Metadata-Version: 2.4
Name: pygpubench
Version: 0.0.3
Summary: GPU kernel benchmarking utilities
Author-Email: Erik Schultheis <erik.schultheis@ist.ac.at>
License-Expression: Apache-2.0
Classifier: Development Status :: 3 - Alpha
Classifier: Environment :: GPU :: NVIDIA CUDA :: 13
Classifier: Operating System :: POSIX :: Linux
Classifier: Programming Language :: C++
Classifier: Programming Language :: Python :: 3
Project-URL: Repository, https://github.com/ngc92/pygpubench
Project-URL: Issues, https://github.com/ngc92/pygpubench/issues
Requires-Python: >=3.12
Requires-Dist: cryptography
Description-Content-Type: text/markdown

[![PyPI version](https://img.shields.io/pypi/v/pygpubench)](https://pypi.org/project/pygpubench/)

# PyGPUBench

Utilities for benchmarking low-latency CUDA kernels in an _adversarial_ setting.
Contrary to many existing benchmarking tools, which generally assume a cooperative kernel that
can be tested and benchmarked independently, this library tries to defend against kernels that
try to exploit benchmarking flaws to receive higher scores.

## Usage
To benchmark a kernel, two ingredients are needed:
1. The qualified name of the kernel function. It is important that the testing script itself does not import the kernel function, as this implies executing untrusted code.
2. A function that generates test/benchmark inputs. This function takes keyword arguments of configuration parameters,
   as well as the reserved argument `seed` to randomize the problem. It returns two tuples:
   The first contains the inputs for the kernel and will
   be used to call the kernel function, and the second contains the expected output and the required absolute and relative tolerance.

```python
import torch
import pygpubench

def generate_input(**kwargs):
    ...

def reference_kernel(args):
    ...

def generate_test_case(*, seed, **kwargs):
    x, y = generate_input(**kwargs, seed=seed)
    expected = torch.empty_like(y)
    reference_kernel((expected, x))
    return (y, x), (expected, 1e-6, 1e-6)


res = pygpubench.do_bench_isolated("submission.kernel", generate_test_case,  {"size": 1024}, 100, 5, discard=True)
print("❌" if res.errors else "✅", pygpubench.basic_stats(res.time_us))
```
For the full example see [grayscale.py](test/grayscale.py)


## Implementation
Unfortunately, any benchmarking tool written in python is inherently vulnerable to monkeypatching
and `inpect`-based manipulation of its variables by its callees. 
Therefore, PyGPUBench implements its main benchmarking logic in a compiled C++ extension. 
While this still leaves vulnerabilities - the code is running in the same address space, after all –
it makes attacks require much more sophistication. Running in a separate process fundamentally
clashes with the desire to benchmark very short kernels; cuda events must be recorded in the same
process as the kernel. Fortunately, we can assume that a reward-hacking LLM is still rather 
unlikely to produce a compiled extension that runs sophisticated low-level exploits.
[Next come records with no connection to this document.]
/-- Along a trajectory of (2) inside a region where `V̇ ≤ 0`, `t ↦ V(z(t))` is non-increasing
(here: the trajectory stays where the hypothesis holds for ALL real `t`).
[cite: AhmadiKrsticParrilo2011, Thm 1.1 (proof, «V(x(t*), y(t*)) < V(x(0), y(0))»)] -/
theorem antitone_eval_flow (V : MvPolynomial (Fin 2) ℝ) (z₀ : Fin 2 → ℝ)
    (hV : ∀ t : ℝ, eval (flow z₀ t) (lieDeriv V) ≤ 0) : Antitone fun s => eval (flow z₀ s) V :=
  antitone_of_deriv_nonpos (fun t => (hasDerivAt_eval_flow V z₀ t).differentiableAt) fun t => by
    rw [(hasDerivAt_eval_flow V z₀ t).deriv]; exact hV t

/-- **The crossing point**: the trajectory from `(k, αk)`, `k > 0`, is at `(e^{α(k−1)}, α)` at time
`t* = ln k`. [cite: AhmadiKrsticParrilo2011, Thm 1.1 (proof, «(x(t*), y(t*)) = (e^{α(k−1)}, α)»)] -/
theorem flow_log (α : ℝ) {k : ℝ} (hk : 0 < k) :
    flow ![k, α * k] (Real.log k) = ![exp (α * (k - 1)), α] := by
  have hexp : exp (-Real.log k) = k⁻¹ := by rw [Real.exp_neg, Real.exp_log hk]
  have hk' : k ≠ 0 := hk.ne'
  have h0 : flow ![k, α * k] (Real.log k) 0 = exp (α * (k - 1)) := by
    rw [flow_apply_zero, Matrix.cons_val_zero, Matrix.cons_val_one, Matrix.cons_val_zero, hexp,
      show α * k * (1 - k⁻¹) - Real.log k = α * (k - 1) + -Real.log k by field_simp; ring,
      Real.exp_add, hexp]
    field_simp
  have h1 : flow ![k, α * k] (Real.log k) 1 = α := by
    rw [flow_apply_one, Matrix.cons_val_one, Matrix.cons_val_zero, hexp]
    field_simp
  funext i
  fin_cases i
  · exact h0
  · exact h1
Note that, as soon as any user code is executed, the entire python runtime becomes untrustworthy.
Consequently, benchmark results are not returned to python, but instead written to a file. The
name of this file is passed as an argument to the benchmarking function, and the file is unlinked
before the user code is called, making it impossible to reopen this file.
The `do_bench_isolated` function is designed to streamline this process: It automates creating
the temporary file, spawning a new python process to handle benchmarking and reading the
results back into python (the original, untainted process).

Thus, the library provides two main interfaces to benchmarking:
`do_bench_impl` runs benchmarking directly in the current process,
`do_bench_isolated` runs it in a separate process and automaticallly handles 
I/O through a temporary file.

Additional measures to mitigate benchmark cheating are that benchmark inputs are generated before any benchmark is run,
but then moved to a GPU memory location unknown to `torch` (allocated directly with cudaMalloc in C++). Only before
the actual kernel is launched do we copy the inputs back to their original locations. Problematically, this would put the
inputs into L2 cache, which we want to avoid. This means that between the copy and the kernel launch, there has to be another
kernel that clears the L2 cache, opening a window of opportunity for cheating. To minimize the duration of vulnerability,
we put a small fraction of random canaries into the input data, that is, a subset of memory location contains wrong data.
Only after L2 clearing do we fix up these values; this pulls them into L2 cache, but since they make up less than 1% of
the total data, we consider this an acceptable tradeoff.

Similarly, after the kernel is finished, we directly launch the testing kernel with a programmatically-dependent launch,
again to minimize the window of opportunity for cheating by writing results from a different stream. This could have a
small effect on performance, as during the tail of the user kernel blocks of the test kernel are already put on the SMs
and generate memory traffic. In the checking kernel, the order in which blocks are checked is randomized, so that it is
not a viable strategy to only write the later blocks of the result from an unsynchronized stream.